Whiskey Mary had owned her own bar and run a successful black market operation out back. She wasn’t worried about arrest because the US Army authorities had no jurisdiction over her and the Korean National Police were being paid off. She even showed us photographs of herself in those days. Sitting with the girls who were hostesses in Whiskey Mary’s, all of them with new hairdos and makeup and wearing expensive silk chima-chogori . GIs brought in the PX-bought whiskey and cigarettes and instant coffee and Whiskey Mary turned it into cash and other favors from her hostesses. A sweet deal.

Until Moretti was killed.

He was one of her best customers. And went so far as to hustle other GIs, especially those new in-country, to use their ration cards to make a little money. And if they were worried about being caught by the MPs, Moretti would handle all transactions for them, taking half the profit for his efforts.

He was a good boy, Whiskey Mary told us. Most of the money he made, he mailed home by US Postal money order to his mother in Newark, New Jersey.

Then someone stabbed him to death.

Neither the KNPs nor the MPs had a clue as to who had murdered Moretti. But his body had been found in the middle of the street in Itaewon, apparently attacked just after curfew at four in the morning, stabbed in the solar plexus and left to bleed to death on a muddy road.

A senator from New Jersey raised hell and the Syngman Rhee government was under pressure to do something to insure the safety of American GIs. If the GIs left Korea, they’d take military and foreign aid money with them. The Rhee government couldn’t tolerate anything like that so the pressure to charge someone with Moretti’s murder was enormous.

Whiskey Mary was chosen.

“They wanted to take over my operation,” she said. Her English was heavily accented but still understandable after all these years. “Somebody up high.” She pointed toward Heaven. “In the government. The Americans were happy and the Korean big shots stole my business at the same time.”

The charge was murder. She was arrested, tried, and sentenced to five years.

“Why only five years?” Ernie asked.

Whiskey Mary answered as if it were the most obvious thing in the world. “Because I wasn’t guilty.”

“But Eighth Army kept the case open,” I said.

She waved her hand in the air. “They never happy with what Korean police do. American CID man, he know I no kill Moretti.”

“How would he know that?”

She smiled her toothless smile. “Because he sleep with me that night.”

When I asked her who did kill Moretti, she didn’t know.

Mori Di , he knew everybody,” she said. “He have many friends and many girlfriends. I don’t know why anybody want kill him.”

When we finished our questions, I handed Whiskey Mary a few dollars. She stuffed them in her brassiere.

Probably an old habit.

The Seven Club’s new all-Korean Country Western band clanged to life.

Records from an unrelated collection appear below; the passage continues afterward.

/-- **Sample sums against a nontrivial root of unity**: for a `C¹` `T`-periodic `F`, `ω ^ n = 1`,
`‖ω‖ = 1`, `ω ≠ 1`: `‖Σ_{j<n} ω^j F(u + jT/n)‖ ≤ ‖1 − ω‖⁻¹ ∫₀ᵀ ‖F'‖` (summation by parts and the
telescoping bound). [folklore] -/
theorem norm_sum_pow_mul_sample_le {F : ℝ → ℂ} {T : ℝ} (hT : 0 < T) (hF : ContDiff ℝ 1 F)
    (hper : Function.Periodic F T) {n : ℕ} (hn : 0 < n) {ω : ℂ} (hωn : ω ^ n = 1) (hω1 : ‖ω‖ = 1)
    (hne : ω ≠ 1) (u : ℝ) :
    ‖∑ j ∈ range n, ω ^ j * F (u + j * (T / n))‖ ≤ ‖1 - ω‖⁻¹ * ∫ x in (0 : ℝ)..T, ‖deriv F x‖ := by
  have hω0 : ω ≠ 0 := fun h => by simp [h] at hω1
  have hpos : 0 < ‖1 - ω‖ := norm_pos_iff.mpr (sub_ne_zero.mpr (Ne.symm hne))
  set f : ℕ → ℂ := fun j => F (u + j * (T / n)) with hf
  have hfn : f n = f 0 := by
    simp only [hf, Nat.cast_zero, zero_mul, add_zero]
    rw [mul_div_cancel₀ _ (Nat.cast_ne_zero.mpr hn.ne' : (n : ℝ) ≠ 0)]
    exact hper u
  have hsbp := one_sub_inv_mul_sum_pow_mul n hωn hω0 f hfn
  have hbound : ‖(1 - ω⁻¹) * ∑ j ∈ range n, ω ^ j * f j‖ ≤ ∫ x in (0 : ℝ)..T, ‖deriv F x‖ := by
    rw [hsbp]
    refine (norm_sum_le _ _).trans ?_
    refine le_trans ?_ (sum_norm_sub_le_integral_norm_deriv hT hF hper hn u)
    refine sum_le_sum fun j _ => ?_
    rw [norm_mul, norm_pow, hω1, one_pow, one_mul, norm_sub_rev]
  rw [norm_mul, norm_one_sub_inv_of_norm_eq_one hω1] at hbound
  rw [le_inv_mul_iff₀ hpos]
  exact hbound


/-! ### Decay of twisted grid sums -/

/-- **First-order decay of a twisted grid sum**: for a `C¹` `2π`-periodic `g`, `n ∈ ℤ/Lℤ` nonzero at
torus distance `d` from `0` and `ω = e^{2πi n/L}`,
`‖Σ_{j<L} ω^j g(2πj/L)‖ ≤ (L/(4d)) ∫₀^{2π} ‖g'‖`. [folklore] -/
theorem norm_sum_rootOfUnity_pow_mul_grid_le {g : ℝ → ℂ} (hg : ContDiff ℝ 1 g)
    (hper : Function.Periodic g (2 * π)) {L : ℕ} [NeZero L] (n : ZMod L) (hn : n ≠ 0) :
    ‖∑ j : Fin L, Complex.exp (2 * π * Complex.I * (n.val : ℕ) / L) ^ (j : ℕ) *
        g (2 * π * (j : ℕ) / L)‖ ≤
      (L : ℝ) / (4 * ((min n.val (-n).val : ℕ) : ℝ)) * ∫ x in (0 : ℝ)..(2 * π), ‖deriv g x‖ := by
  obtain ⟨hωL, hω1⟩ := exp_two_pi_natCast_div_pow_eq_one (L := L) n.val
  have hdist := zmod_norm_one_sub_exp_ge n hn
  set ω := Complex.exp (2 * π * Complex.I * (n.val : ℕ) / L) with hω
  have hLpos : 0 < L := Nat.pos_of_ne_zero (NeZero.ne L)
  have hL : (0 : ℝ) < L := Nat.cast_pos.mpr hLpos
  set d : ℕ := min n.val (-n).val with hd
  have hd1 : 1 ≤ d := by
    have hv0 : 0 < n.val := Nat.pos_of_ne_zero ((ZMod.val_ne_zero n).mpr hn)
    have : 0 < (-n).val := Nat.pos_of_ne_zero ((ZMod.val_ne_zero (-n)).mpr (neg_ne_zero.mpr hn))
    simp only [hd]; omega
  have hdpos : (0 : ℝ) < d := by exact_mod_cast hd1
  have hpos : 0 < ‖1 - ω‖ := lt_of_lt_of_le (by positivity) hdist
  have hne : ω ≠ 1 := fun h => by rw [h, sub_self, norm_zero] at hpos; exact lt_irrefl _ hpos
  have hsample := norm_sum_pow_mul_sample_le Real.two_pi_pos hg hper hLpos hωL hω1 hne 0
  have hgrid : ∀ j : ℕ, (0 : ℝ) + j * (2 * π / L) = 2 * π * (j : ℕ) / L := fun j => by ring
  simp_rw [hgrid] at hsample
  rw [Fin.sum_univ_eq_sum_range (fun j => ω ^ j * g (2 * π * (j : ℕ) / L)) L]
  refine hsample.trans (mul_le_mul_of_nonneg_right ?_
    (intervalIntegral.integral_nonneg Real.two_pi_pos.le fun x _ => norm_nonneg _))
  rw [inv_le_comm₀ hpos (by positivity), inv_div]
  exact hdist

/-- `‖1 − ω‖⁻¹ ≤ L/(4d)` for `ω = e^{2πi n/L}`, `n ≠ 0` at torus distance `d` from `0`.
[folklore] -/
theorem inv_norm_one_sub_exp_le {L : ℕ} [NeZero L] (n : ZMod L) (hn : n ≠ 0) :
    ‖1 - Complex.exp (2 * π * Complex.I * (n.val : ℕ) / L)‖⁻¹ ≤
      (L : ℝ) / (4 * ((min n.val (-n).val : ℕ) : ℝ)) := by
  have hL : (0 : ℝ) < L := Nat.cast_pos.mpr (Nat.pos_of_ne_zero (NeZero.ne L))
  have hdist := zmod_norm_one_sub_exp_ge n hn
  have hd1 : 1 ≤ min n.val (-n).val := by
    have hv0 : 0 < n.val := Nat.pos_of_ne_zero ((ZMod.val_ne_zero n).mpr hn)
    have : 0 < (-n).val := Nat.pos_of_ne_zero ((ZMod.val_ne_zero (-n)).mpr (neg_ne_zero.mpr hn))
    omega
  have hdpos : (0 : ℝ) < ((min n.val (-n).val : ℕ) : ℝ) := by exact_mod_cast hd1
  have hpos : 0 < ‖1 - Complex.exp (2 * π * Complex.I * (n.val : ℕ) / L)‖ :=
    lt_of_lt_of_le (by positivity) hdist
  rw [inv_le_comm₀ hpos (by positivity), inv_div]
  exact hdist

Ernie and I sat through the yodeling and the twanging guitars patiently, both of us thinking about what we’d learned. When the Korean cowboys finished their first set, Ernie swiveled on his barstool and faced me.

“We both know who we have to talk to.”

“We do?”

“Sure. We’ve been looking at this case in the wrong way from the beginning. All that kut mumbo jumbo bent our heads the wrong way.”

I thought about that for a moment. Finally, I said, “I see what you mean.”